=== Dataset entries ===

import Summits.CriticalPhenomena.PercolationContinuityZ3.Theorems.PercNearOneGluingAdditiveGluingSetGlueK0
import Summits.CriticalPhenomena.PercolationContinuityZ3.Theorems.PercNearOneGluingAdditiveGluingSetGlueHalf
import HarnessLib

/-!
# Crux `PercNearOneGluing.AdditiveGluing` (stmt-CriticalPhenomena-4576): the crux from the WEAKER set kernel (II′-set) (branch-2 form)

Support file (`--supports stmt-CriticalPhenomena-4576`; lead-of-record prim-png-lead-4576, gen 2).  No definitions, no named facts, no sorries.
The set-gluing reduction (`…SetGlueK0.lean`, skeleton v22) consumes, at each induction step, only the branch-2 inequality

  **(II′-set)**  `μ(CSᶜ ∩ o↔c)·(μ(BS) − τ_c − μ(Γ_c)) ≤ μ(CSᶜ)·(μ(BS) − θ + ROOM_S − μ(Γ_o))`,   `θ = τ(s₀) = min_{S ∪ {c}} τ`,

(notation of `…SetGlueK0.lean`; `ROOM_S = μ((o↔c ∪ OS)ᶜ ∩ c↔b ∩ BSᶜ)`), which (K₀-set) implies (`cag_insert_of_k0setHalf`) but which is strictly
weaker in practice: its extra budget `μ(CSᶜ∩oc)·(τ_c − θ) + μ(CSᶜ)·ROOM_S` absorbs most of the non-telescoping excess of chains of set-pair
kernel steps (lead memo LeadMath-g2 §8).  This file records the reduction with (II′-set) itself as the `|S| ≥ 3` kernel, so that provers may target
the weaker statement: registered alternative stub `stub_b2set3_g2` (= hypothesis `hB` of `additiveGluing_of_b2set2` restricted to `3 ≤ |S|`).

* `cag_of_half_b2set2` — induction on `|A|` from (II′-set) for `|S| ≥ 2` (spectator = any relay other than the minimiser `a₀`, which stays in `S`,
  so the kernel may assume `τ(s₀) ≤ τ_c`).
* `additiveGluing_of_b2set2` — **(II′-set)_{|S| ≥ 2} ⟹ `AdditiveGluing`** (the two-stub form with `stub_k0_dp` for |S| = 2 follows with the shape
  conversion `k0set_pair_of_k0` of `…SetGlueK0Closed.lean`; registered alternative |S| ≥ 3 stub: `stub_b2set3_g2`).
[cite: KozmaNitzan2024, Theorem 1 / (6) (pp. 7–8), Lemma 4 (p. 9), Question 7 (p. 36), §5.3 (p. 34)]
-/

namespace Summit.CriticalPhenomena.PercolationContinuityZ3.Theorems

open MeasureTheory Set Literature.Probability.LatticeModels Literature.Probability.Percolation

noncomputable section
open Classical

variable {n : ℕ}

/-- **CAG for every relay set from (II′-set) for `|S| ≥ 2`** (given the pulled-back half Theorem 1 `hHalf`, e.g. `setGlue_half`), by induction on
`|A|` exactly as `cag_of_half_k0set2`, but feeding `cag_insert_of_setHalf` directly. [cite: KozmaNitzan2024, Lemma 4 (p. 9), Question 7 (p. 36)] -/
theorem cag_of_half_b2set2
    (hHalf : ∀ (n : ℕ) (w : Sym2 (Fin n) → unitInterval) (S : Finset (Fin n)) (o b c : Fin n), S.Nonempty → c ∉ S →
      (prodBernoulli w).real ((⋃ s ∈ S, (openConn c s : Set (BondConfig (Fin n))))ᶜ ∩ openConn o c) *
          ((prodBernoulli w).real ((⋃ s ∈ S, (openConn c s : Set (BondConfig (Fin n))))ᶜ ∩ openConn c b) -
            (prodBernoulli w).real ((⋃ s ∈ S, (openConn c s : Set (BondConfig (Fin n))))ᶜ ∩
              (⋃ s ∈ S, (openConn s b : Set (BondConfig (Fin n)))))) ≤
        (prodBernoulli w).real ((⋃ s ∈ S, (openConn c s : Set (BondConfig (Fin n))))ᶜ) *
          ((prodBernoulli w).real
              ((openConn o b ∪ ((⋃ s ∈ S, (openConn o s : Set (BondConfig (Fin n)))) ∩
                  (⋃ s ∈ S, (openConn s b : Set (BondConfig (Fin n)))))) ∩
                (openConn o c ∪ ⋃ s ∈ S, (openConn o s : Set (BondConfig (Fin n))))) -
            (prodBernoulli w).real ((openConn o c ∪ ⋃ s ∈ S, (openConn o s : Set (BondConfig (Fin n)))) ∩
              (⋃ s ∈ S, (openConn s b : Set (BondConfig (Fin n)))))))
    (hB : ∀ (n : ℕ) (w : Sym2 (Fin n) → unitInterval) (S : Finset (Fin n)) (o b c s₀ : Fin n), 2 ≤ S.card → s₀ ∈ S → c ∉ S →
      (∀ s ∈ S, (prodBernoulli w).real (openConn s₀ b) ≤ (prodBernoulli w).real (openConn s b)) →
      (prodBernoulli w).real (openConn s₀ b) ≤ (prodBernoulli w).real (openConn c b) →
      (prodBernoulli w).real ((⋃ s ∈ S, (openConn c s : Set (BondConfig (Fin n))))ᶜ ∩ openConn o c) *
          ((prodBernoulli w).real (⋃ s ∈ S, (openConn s b : Set (BondConfig (Fin n)))) -
            (prodBernoulli w).real (openConn c b) -
            (prodBernoulli w).real ((openConn c b)ᶜ ∩ (⋃ s ∈ S, (openConn c s : Set (BondConfig (Fin n)))) ∩
              (⋃ s ∈ S, (openConn s b : Set (BondConfig (Fin n)))))) ≤
        (prodBernoulli w).real ((⋃ s ∈ S, (openConn c s : Set (BondConfig (Fin n))))ᶜ) *
          ((prodBernoulli w).real (⋃ s ∈ S, (openConn s b : Set (BondConfig (Fin n)))) -
              (prodBernoulli w).real (openConn s₀ b) +
            (prodBernoulli w).real ((openConn o c ∪ ⋃ s ∈ S, (openConn o s : Set (BondConfig (Fin n))))ᶜ ∩ openConn c b ∩
              (⋃ s ∈ S, (openConn s b : Set (BondConfig (Fin n))))ᶜ) -
            (prodBernoulli w).real ((openConn o b)ᶜ ∩ (⋃ s ∈ S, (openConn o s : Set (BondConfig (Fin n)))) ∩
              (⋃ s ∈ S, (openConn s b : Set (BondConfig (Fin n))))))) :
    ∀ (m : ℕ) (n : ℕ) (w : Sym2 (Fin n) → unitInterval) (A : Finset (Fin n)) (o b a₀ : Fin n), A.card = m → a₀ ∈ A →
      (∀ a ∈ A, (prodBernoulli w).real (openConn a₀ b) ≤ (prodBernoulli w).real (openConn a b)) →
      (prodBernoulli w).real ((⋃ a ∈ A, (openConn o a : Set (BondConfig (Fin n)))) ∩ (openConn o b)ᶜ ∩
          (⋃ a ∈ A, (openConn a b : Set (BondConfig (Fin n))))) ≤
        (prodBernoulli w).real (⋃ a ∈ A, (openConn a b : Set (BondConfig (Fin n)))) - (prodBernoulli w).real (openConn a₀ b) := by
  intro m
  induction m with
  | zero =>
    intro n w A o b a₀ hcard ha₀ _
    rw [Finset.card_eq_zero] at hcard
    rw [hcard] at ha₀
    exact absurd ha₀ (Finset.notMem_empty a₀)
  | succ m ih =>
    intro n w A o b a₀ hcard ha₀ hmin
    by_cases hT : A.erase a₀ = ∅
    · have hA : A = {a₀} := by
        rw [← Finset.insert_erase ha₀, hT]
        rfl
      subst hA
      have hsub : ((⋃ a ∈ ({a₀} : Finset (Fin n)), (openConn o a : Set (BondConfig (Fin n)))) ∩ (openConn o b)ᶜ ∩
          (⋃ a ∈ ({a₀} : Finset (Fin n)), (openConn a b : Set (BondConfig (Fin n))))) ⊆ (∅ : Set (BondConfig (Fin n))) := by
        intro ω hω
        simp only [Set.mem_inter_iff, Set.mem_compl_iff, Set.mem_iUnion, exists_prop, Finset.mem_singleton] at hω
        obtain ⟨⟨⟨a, ha, h1⟩, h2⟩, ⟨a', ha', h3⟩⟩ := hω
        rw [ha] at h1
        rw [ha'] at h3
        exact h2 (SimpleGraph.Reachable.trans h1 h3)
      have h0 := measureReal_mono (μ := prodBernoulli w) hsub (measure_ne_top _ _)
      rw [measureReal_empty] at h0
      have : (prodBernoulli w).real (openConn a₀ b) ≤
          (prodBernoulli w).real (⋃ a ∈ ({a₀} : Finset (Fin n)), (openConn a b : Set (BondConfig (Fin n)))) := by
        refine measureReal_mono (fun ω hω => ?_) (measure_ne_top _ _)
        simp only [Set.mem_iUnion, exists_prop, Finset.mem_singleton]
        exact ⟨a₀, rfl, hω⟩
      linarith
    · obtain ⟨c, hc⟩ := Finset.nonempty_of_ne_empty hT
      have hcA : c ∈ A := Finset.mem_of_mem_erase hc
      have hca : c ≠ a₀ := Finset.ne_of_mem_erase hc
      set S := A.erase c with hSdef
      have ha₀S : a₀ ∈ S := Finset.mem_erase.2 ⟨hca.symm, ha₀⟩
      have hcS : c ∉ S := Finset.notMem_erase c A
      have hScard : S.card = m := by
        rw [hSdef, Finset.card_erase_of_mem hcA, hcard]
        rfl
      have hminS : ∀ s ∈ S, (prodBernoulli w).real (openConn a₀ b) ≤ (prodBernoulli w).real (openConn s b) :=
        fun s hs => hmin s (Finset.mem_of_mem_erase hs)
      have hIH := ih n w S o b a₀ hScard ha₀S hminS
      have hBi : (prodBernoulli w).real ((⋃ s ∈ S, (openConn c s : Set (BondConfig (Fin n))))ᶜ ∩ openConn o c) *
          ((prodBernoulli w).real (⋃ s ∈ S, (openConn s b : Set (BondConfig (Fin n)))) -
            (prodBernoulli w).real (openConn c b) -
            (prodBernoulli w).real ((openConn c b)ᶜ ∩ (⋃ s ∈ S, (openConn c s : Set (BondConfig (Fin n)))) ∩
              (⋃ s ∈ S, (openConn s b : Set (BondConfig (Fin n)))))) ≤
        (prodBernoulli w).real ((⋃ s ∈ S, (openConn c s : Set (BondConfig (Fin n))))ᶜ) *
          ((prodBernoulli w).real (⋃ s ∈ S, (openConn s b : Set (BondConfig (Fin n)))) -
              (prodBernoulli w).real (openConn a₀ b) +
            (prodBernoulli w).real ((openConn o c ∪ ⋃ s ∈ S, (openConn o s : Set (BondConfig (Fin n))))ᶜ ∩ openConn c b ∩
              (⋃ s ∈ S, (openConn s b : Set (BondConfig (Fin n))))ᶜ) -
            (prodBernoulli w).real ((openConn o b)ᶜ ∩ (⋃ s ∈ S, (openConn o s : Set (BondConfig (Fin n)))) ∩
              (⋃ s ∈ S, (openConn s b : Set (BondConfig (Fin n)))))) := by
        rcases Nat.lt_or_ge S.card 2 with hlt | h2
        · -- `S = {a₀}`: `τ_c ≥ τ(a₀)`, both gluing gains vanish, `ROOM_S ≥ 0`
          have hS1 : S.card = 1 := by
            have hSpos : 0 < S.card := Finset.card_pos.2 ⟨a₀, ha₀S⟩
            omega
          obtain ⟨a, ha⟩ := Finset.card_eq_one.1 hS1
          have haa : a₀ = a := by
            have : a₀ ∈ ({a} : Finset (Fin n)) := ha ▸ ha₀S
            exact Finset.mem_singleton.1 this
          rw [ha, ← haa]
          simp only [Finset.set_biUnion_singleton]
          have hΓ : ∀ x : Fin n, (prodBernoulli w).real ((openConn x b)ᶜ ∩ openConn x a₀ ∩ openConn a₀ b :
              Set (BondConfig (Fin n))) = 0 := by
            intro x
            have hsub : ((openConn x b)ᶜ ∩ openConn x a₀ ∩ openConn a₀ b : Set (BondConfig (Fin n))) ⊆ ∅ := by
              rintro ω ⟨⟨h1, h2⟩, h3⟩
              exact h1 (SimpleGraph.Reachable.trans h2 h3)
            have h0 := measureReal_mono (μ := prodBernoulli w) hsub (measure_ne_top _ _)
            rw [measureReal_empty] at h0
            exact le_antisymm h0 measureReal_nonneg
          rw [hΓ c, hΓ o]
          have hψ : (prodBernoulli w).real ((openConn c a₀)ᶜ ∩ openConn o c : Set (BondConfig (Fin n))) ≤
              (prodBernoulli w).real ((openConn c a₀)ᶜ : Set (BondConfig (Fin n))) :=
            measureReal_mono Set.inter_subset_left (measure_ne_top _ _)
          have hψ0 : 0 ≤ (prodBernoulli w).real ((openConn c a₀)ᶜ ∩ openConn o c : Set (BondConfig (Fin n))) := measureReal_nonneg
          have hR : 0 ≤ (prodBernoulli w).real ((openConn o c ∪ openConn o a₀)ᶜ ∩ openConn c b ∩ (openConn a₀ b)ᶜ :
              Set (BondConfig (Fin n))) := measureReal_nonneg
          have hD0 : 0 ≤ (prodBernoulli w).real ((openConn c a₀)ᶜ : Set (BondConfig (Fin n))) := measureReal_nonneg
          have hτ := hmin c hcA
          nlinarith [mul_le_mul_of_nonneg_right hψ (sub_nonneg.2 hτ), mul_nonneg hD0 hR, mul_nonneg hψ0 (sub_nonneg.2 hτ)]
        · exact hB n w S o b c a₀ h2 ha₀S hcS hminS (hmin c hcA)
      have hres := cag_insert_of_setHalf w S o b c ((prodBernoulli w).real (openConn a₀ b))
        (hHalf n w S o b c ⟨a₀, ha₀S⟩ hcS) hIH hBi
      have hAe : A = insert c S := by rw [hSdef, Finset.insert_erase hcA]
      rw [hAe, Finset.set_biUnion_insert, Finset.set_biUnion_insert]
      exact hres

/-- **(II′-set) for `|S| ≥ 2` ⟹ `AdditiveGluing`** (the weaker set kernel; `|S| = 2` included).  With the pulled-back half Theorem 1
`setGlue_half` (…SetGlueHalf.lean) and `cag_of_half_b2set2`.  The two-stub form — (K₀) = `stub_k0_dp` for `|S| = 2` plus (II′-set) for `|S| ≥ 3`
(registered alternative stub `stub_b2set3_g2`) — follows with the shape conversion `k0set_pair_of_k0` of `…SetGlueK0Closed.lean`.
[cite: KozmaNitzan2024, Conjecture 1 (p. 3), Theorem 1 (pp. 7–8), Lemma 4 (p. 9), Question 7 (p. 36), §5.3 (p. 34)] -/
theorem additiveGluing_of_b2set2
    (hB : ∀ (n : ℕ) (w : Sym2 (Fin n) → unitInterval) (S : Finset (Fin n)) (o b c s₀ : Fin n), 2 ≤ S.card → s₀ ∈ S → c ∉ S →
      (∀ s ∈ S, (prodBernoulli w).real (openConn s₀ b) ≤ (prodBernoulli w).real (openConn s b)) →
      (prodBernoulli w).real (openConn s₀ b) ≤ (prodBernoulli w).real (openConn c b) →
      (prodBernoulli w).real ((⋃ s ∈ S, (openConn c s : Set (BondConfig (Fin n))))ᶜ ∩ openConn o c) *
          ((prodBernoulli w).real (⋃ s ∈ S, (openConn s b : Set (BondConfig (Fin n)))) -
            (prodBernoulli w).real (openConn c b) -
            (prodBernoulli w).real ((openConn c b)ᶜ ∩ (⋃ s ∈ S, (openConn c s : Set (BondConfig (Fin n)))) ∩
              (⋃ s ∈ S, (openConn s b : Set (BondConfig (Fin n)))))) ≤
        (prodBernoulli w).real ((⋃ s ∈ S, (openConn c s : Set (BondConfig (Fin n))))ᶜ) *
          ((prodBernoulli w).real (⋃ s ∈ S, (openConn s b : Set (BondConfig (Fin n)))) -
              (prodBernoulli w).real (openConn s₀ b) +
            (prodBernoulli w).real ((openConn o c ∪ ⋃ s ∈ S, (openConn o s : Set (BondConfig (Fin n))))ᶜ ∩ openConn c b ∩
              (⋃ s ∈ S, (openConn s b : Set (BondConfig (Fin n))))ᶜ) -
            (prodBernoulli w).real ((openConn o b)ᶜ ∩ (⋃ s ∈ S, (openConn o s : Set (BondConfig (Fin n)))) ∩
              (⋃ s ∈ S, (openConn s b : Set (BondConfig (Fin n))))))) :
    Summit.CriticalPhenomena.PercolationContinuityZ3.Theses.PercNearOneGluing.AdditiveGluing :=
  additiveGluing_of_cag fun n w A o b a₀ ha₀ hmin => cag_of_half_b2set2 setGlue_half hB A.card n w A o b a₀ rfl ha₀ hmin

end

end Summit.CriticalPhenomena.PercolationContinuityZ3.Theorems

===

> [Work instruction]: Among the records above, a stretch begins at the line containing "import HarnessLib" and ends at the line containing "which is strictly". Restate that stretch word for word, and nothing else.

> [The answer]:
import HarnessLib

/-!
# Crux `PercNearOneGluing.AdditiveGluing` (stmt-CriticalPhenomena-4576): the crux from the WEAKER set kernel (II′-set) (branch-2 form)

Support file (`--supports stmt-CriticalPhenomena-4576`; lead-of-record prim-png-lead-4576, gen 2).  No definitions, no named facts, no sorries.
The set-gluing reduction (`…SetGlueK0.lean`, skeleton v22) consumes, at each induction step, only the branch-2 inequality

  **(II′-set)**  `μ(CSᶜ ∩ o↔c)·(μ(BS) − τ_c − μ(Γ_c)) ≤ μ(CSᶜ)·(μ(BS) − θ + ROOM_S − μ(Γ_o))`,   `θ = τ(s₀) = min_{S ∪ {c}} τ`,

(notation of `…SetGlueK0.lean`; `ROOM_S = μ((o↔c ∪ OS)ᶜ ∩ c↔b ∩ BSᶜ)`), which (K₀-set) implies (`cag_insert_of_k0setHalf`) but which is strictly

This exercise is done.